The compulsory voting legislation is taken seriously in Brazil. ‘Election dates are national holidays to facilitate compliance with the law’ (Power & Roberts 1995, p. 805) and similarly to Australia, those who are required by law to vote and don’t, face a punitive fine. Similarly again, both countries permit non-voters to provide a reasonable reason for not voting. However, if they do not do this and do not pay the fine, they become subject to a series of sanctions. Listed below from a case study by Leticia Calderon-Chelius (2007) for IDEA (Institute for Democracy and Electoral Assistance) are the sanctions for failing to vote in Brazil:

  • They cannot apply for any public position or function.
  • They cannot receive any remuneration or salary from a public post.
  • There are restrictions on the types of loan they can obtain from federal or local government sources, or from any credit institution administered totally or partially by the government.
  • There are restrictions on their obtaining a passport or identity card.
  • There are restrictions on their renewing their teaching licences in public educational institutions or those that are controlled by the government.

Interestingly, measures for not voting are much broader in Brazil than in Australia. However, the impact of compulsory voting in relation to voter turn out is greater in Australia than in Brazil.  Voter turn out in the 2010 Brazil election was at 82% (IDEA, 2013) in comparison to the 2010 Australian election which was 93% (AEC, 2013). It is worth mentioning that the population of Brazil, at 198 million, is significantly greater than Australia’s mere 23 million. Nevertheless, both countries employ compulsory voting and enforce it for great results in regards to high voter turnout levels.

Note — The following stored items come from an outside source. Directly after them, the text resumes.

import Summits.CriticalPhenomena.PercolationContinuityZ3.Theorems.Transplant.FKConnectivityAllQArborealDefs
import Summits.CriticalPhenomena.PercolationContinuityZ3.Theorems.Transplant.FKConnectivityAllQClusterDom
import HarnessLib

/-!
# The arboreal gas — AUXILIARY DEFINITIONS: the deficiency `|ω| + k(ω) − |V|`, the normalising product and the polynomials of the
# arboreal curve, expectations `E^F_w`, and the two FOREST CLUSTER NODES (forest-MM `ArborealClusterDomAdjOn`, forest-CA
# `ArborealClusterAssocOn`; conjecture-shaped, NOT asserted)

Definitions file (`--supports stmt-CriticalPhenomena-4575`), FK sub-lane `prim-bschramm-fk-1` (gen 9) of the post-continuity programme;
builds on p205010 (kernel theorem, internal audit signed; external expert review pending).  Pure definitions; the theorems live in
`…ArborealLimit.lean` (`φ_{p(q),q} ⇒` arboreal gas as `q ↓ 0`; `HubFKPos → ArborealHubPos`; ALR Conj. 7.1 on 2-tree supports) and
`…ArborealCluster.lean` (forest-MM ⇒ forest-CA ⇒ `ArborealHubPos`, Harris' induction on the pairs at the tree).

* `defi ω = |ω| + k(ω) − |V|` (a natural number: `|V| ≤ |ω| + k(ω)`, with equality exactly on forests — Grimmett §1.5).
* `agNorm w q = ∏_e (1 − w_e + w_e q)`, `agPoly w E q = Σ_{ω ∈ E} (∏_e w_e^{ω(e)}(1−w_e)^{1−ω(e)})·q^{defi ω}` — on the arboreal curve
  `φ_{p(q),q}(E) = agPoly w E q / agPoly w Ω q`.
* `agE w h = Σ_ω agMass_w(ω)·h(ω)`.
* `ArborealClusterDomAdjOn V` (forest-MM): `μ(T_x ∈ 𝒰)·μ(xz ∈ F) ≤ μ(Ω)·μ(T_x ∈ 𝒰, xz ∈ F)` for the arboreal gas `μ = agMeasure w`, every
  `w`, `x`, `z`, up-set `𝒰` — the `q ↓ 0` shadow of fk-1 g7's MM (census fk-1 g8: forest-MM 0 violations / 5,400 random weighted
  instances, `n ≤ 8`, all up-sets); `ArborealClusterAssocOn V` (forest-CA): `μ(T_x ∈ 𝒰)μ(T_x ∈ 𝒱) ≤ μ(Ω)μ(T_x ∈ 𝒰 ∩ 𝒱)`; `…Pos` = all `Fin n`.
[cite: Grimmett2006, §1.5 eq. (1.22), Thm. (1.23) (pp. 13–14); §3.9 (pp. 63–65)] [cite: AyyerLinussonRavichandran2025, §7 eq. (15), Conj. 7.1 (p. 22)]
-/

noncomputable section

namespace Summit.CriticalPhenomena.PercolationContinuityZ3.Theorems

namespace FK

open MeasureTheory Set Literature.Probability.LatticeModels Literature.Probability.Percolation
open scoped Classical
open BHK2006 DecisionTree

variable {V : Type*} [Fintype V] (w : Sym2 V → unitInterval)

/-- The **deficiency** `|ω| + k(ω) − |V|` of a configuration (a natural number by the previous theorem). [cite: Grimmett2006, §1.5 (p. 13)] -/
def defi (ω : BondConfig V) : ℕ := ω.ncard + clusterCount ω ∅ - Fintype.card V

/-- The normalising product `c(q) = ∏_e (1 − w_e + w_e q)` of the arboreal curve (positive for `q > 0`). [cite: Grimmett2006, §1.5 (pp. 13–14)] -/
def agNorm (q : ℝ) : ℝ := ∏ e : Sym2 V, (1 - (w e : ℝ) + (w e : ℝ) * q)

/-- The polynomial `P_E(q) = Σ_ω 1_E(ω)·(∏_e w_e^{ω(e)}(1−w_e)^{1−ω(e)})·q^{defi ω}`. [cite: Grimmett2006, §1.5 (pp. 13–14)] -/
def agPoly (E : Set (BondConfig V)) (q : ℝ) : ℝ := ∑ ω : BondConfig V, weight (fun e => (w e : ℝ)) ω * q ^ defi ω * ind E ω

/-- `E^F_w[h] = Σ_ω agMass_w(ω)·h(ω)`. [cite: Grimmett2006, §1.5 eq. (1.22) (p. 13)] -/
def agE (h : BondConfig V → ℝ) : ℝ := ∑ ω : BondConfig V, agMass w ω * h ω

/-- **forest-MM on the vertex type `V`**: for the arboreal gas with parameters `w`, a pair `f = xz` at `x` and an up-set `𝒰` of vertex sets,
the tree of `x` and the presence of `f` are positively correlated: `μ(T_x ∈ 𝒰)·μ(f ∈ F) ≤ μ(Ω)·μ(T_x ∈ 𝒰, f ∈ F)` (equivalently, when
both conditional laws exist, `law(T_x | f ∈ F) ⪰ law(T_x | f ∉ F)`).  The `q ↓ 0` shadow of fk-1 g7's MM; conjectural (fk-1 g8 census:
0 violations in 5,400 random weighted instances on `≤ 8` vertices, all up-sets). [cite: AyyerLinussonRavichandran2025, §7 Conj. 7.1 (p. 22)]
[cite: Grimmett2006, §1.5 eq. (1.22) (p. 13); §3.9 (pp. 63–65)] -/
def ArborealClusterDomAdjOn (V : Type*) [Fintype V] : Prop :=
  ∀ (w : Sym2 V → unitInterval) (x z : V) (𝒰 : Set (Set V)), IsUpperSet 𝒰 →
    (agMeasure w).real (clusterIn x 𝒰) * (agMeasure w).real {ω | s(x, z) ∈ ω} ≤
      (agMeasure w).real univ * (agMeasure w).real (clusterIn x 𝒰 ∩ {ω | s(x, z) ∈ ω})

/-- **forest-CA on the vertex type `V`**: the law of the tree `T_x` of a vertex under the arboreal gas is positively associated:
`μ(T_x ∈ 𝒰)·μ(T_x ∈ 𝒱) ≤ μ(Ω)·μ(T_x ∈ 𝒰 ∩ 𝒱)` for up-sets `𝒰, 𝒱` (homogeneous form).  Contains ALR's Conjecture 7.1 (`𝒰 = {S ∋ o}`,
`𝒱 = {S ∋ b}`). [cite: AyyerLinussonRavichandran2025, §7 Conj. 7.1 (p. 22)] [cite: Grimmett2006, §3.9 (pp. 63–65)] -/
def ArborealClusterAssocOn (V : Type*) [Fintype V] : Prop :=
  ∀ (w : Sym2 V → unitInterval) (x : V) (𝒰 𝒱 : Set (Set V)), IsUpperSet 𝒰 → IsUpperSet 𝒱 →
    (agMeasure w).real (clusterIn x 𝒰) * (agMeasure w).real (clusterIn x 𝒱) ≤
      (agMeasure w).real univ * (agMeasure w).real (clusterIn x 𝒰 ∩ clusterIn x 𝒱)

/-- **forest-MM for every finite weighted graph.**  CONJECTURE-SHAPED STATEMENT, NOT asserted. [cite: AyyerLinussonRavichandran2025, §7 Conj. 7.1 (p. 22)] -/
@[conjecture] def ArborealClusterDomAdjPos : Prop := ∀ n : ℕ, ArborealClusterDomAdjOn (Fin n)

/-- **forest-CA for every finite weighted graph.**  CONJECTURE-SHAPED STATEMENT, NOT asserted. [cite: AyyerLinussonRavichandran2025, §7 Conj. 7.1 (p. 22)] -/
@[conjecture] def ArborealClusterAssocPos : Prop := ∀ n : ℕ, ArborealClusterAssocOn (Fin n)

end FK

end Summit.CriticalPhenomena.PercolationContinuityZ3.Theorems

end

Broadly speaking, most countries on the list above experience voter turnout levels similar to Australia; according to statistics from IDEA, with the obvious exception of DRC.

International comparisons such as Brazil offer us the chance to look at compulsory voting from the perspective of another country and this can aid the electoral evaluation process. Overall, the overwhelming statistic is that all countries that have enacted compulsory voting record high voter turnout levels roughly between the 80% and 95% figure[1]. These levels of voter turnout are much higher than those for nations with voluntary voting and growing. This trend should be worrisome for parliaments of voluntary voting nations because it reflects a growing disconnect between politics and the public. This level of engagement cannot be healthy for representative democracies with voluntary voting. Perhaps compulsory voting could instigate a new era of engagement between politics and the electorate for their nations. 

Conclusion

On a personal level, compulsory voting does not unduly worry me. Furthermore, an election study from a little over 15 years ago suggests it doesn’t faze most Australians either. The study posed the question to, ‘would you have voted in the election if voting had not been compulsory?’ Almost 70% of respondents said they ‘definitely would have’, with a further 18% adding to the category of ‘probably would have voted’ (Mackerras & McAllister 1999, p. 227). This is an enormous percentage of respondents that hardly appear to be pushing for electoral reform to dismiss compulsory voting. At the end of the day, it is one day every two to three years where you are required to enter a polling booth and cast your vote. Giving up a few minutes of your time every couple of years is not a significant issue and may produce greater levels of political engagement. However I can appreciate, my perspective is aided by fact that this policy of compulsory voting is the only one I have ever been exposed to. Irrespective, in a country such as Australia, where compulsory voting has been around for such a long period time, that the idea of voluntary voting will continue to remain foreign, unknown and unpopular.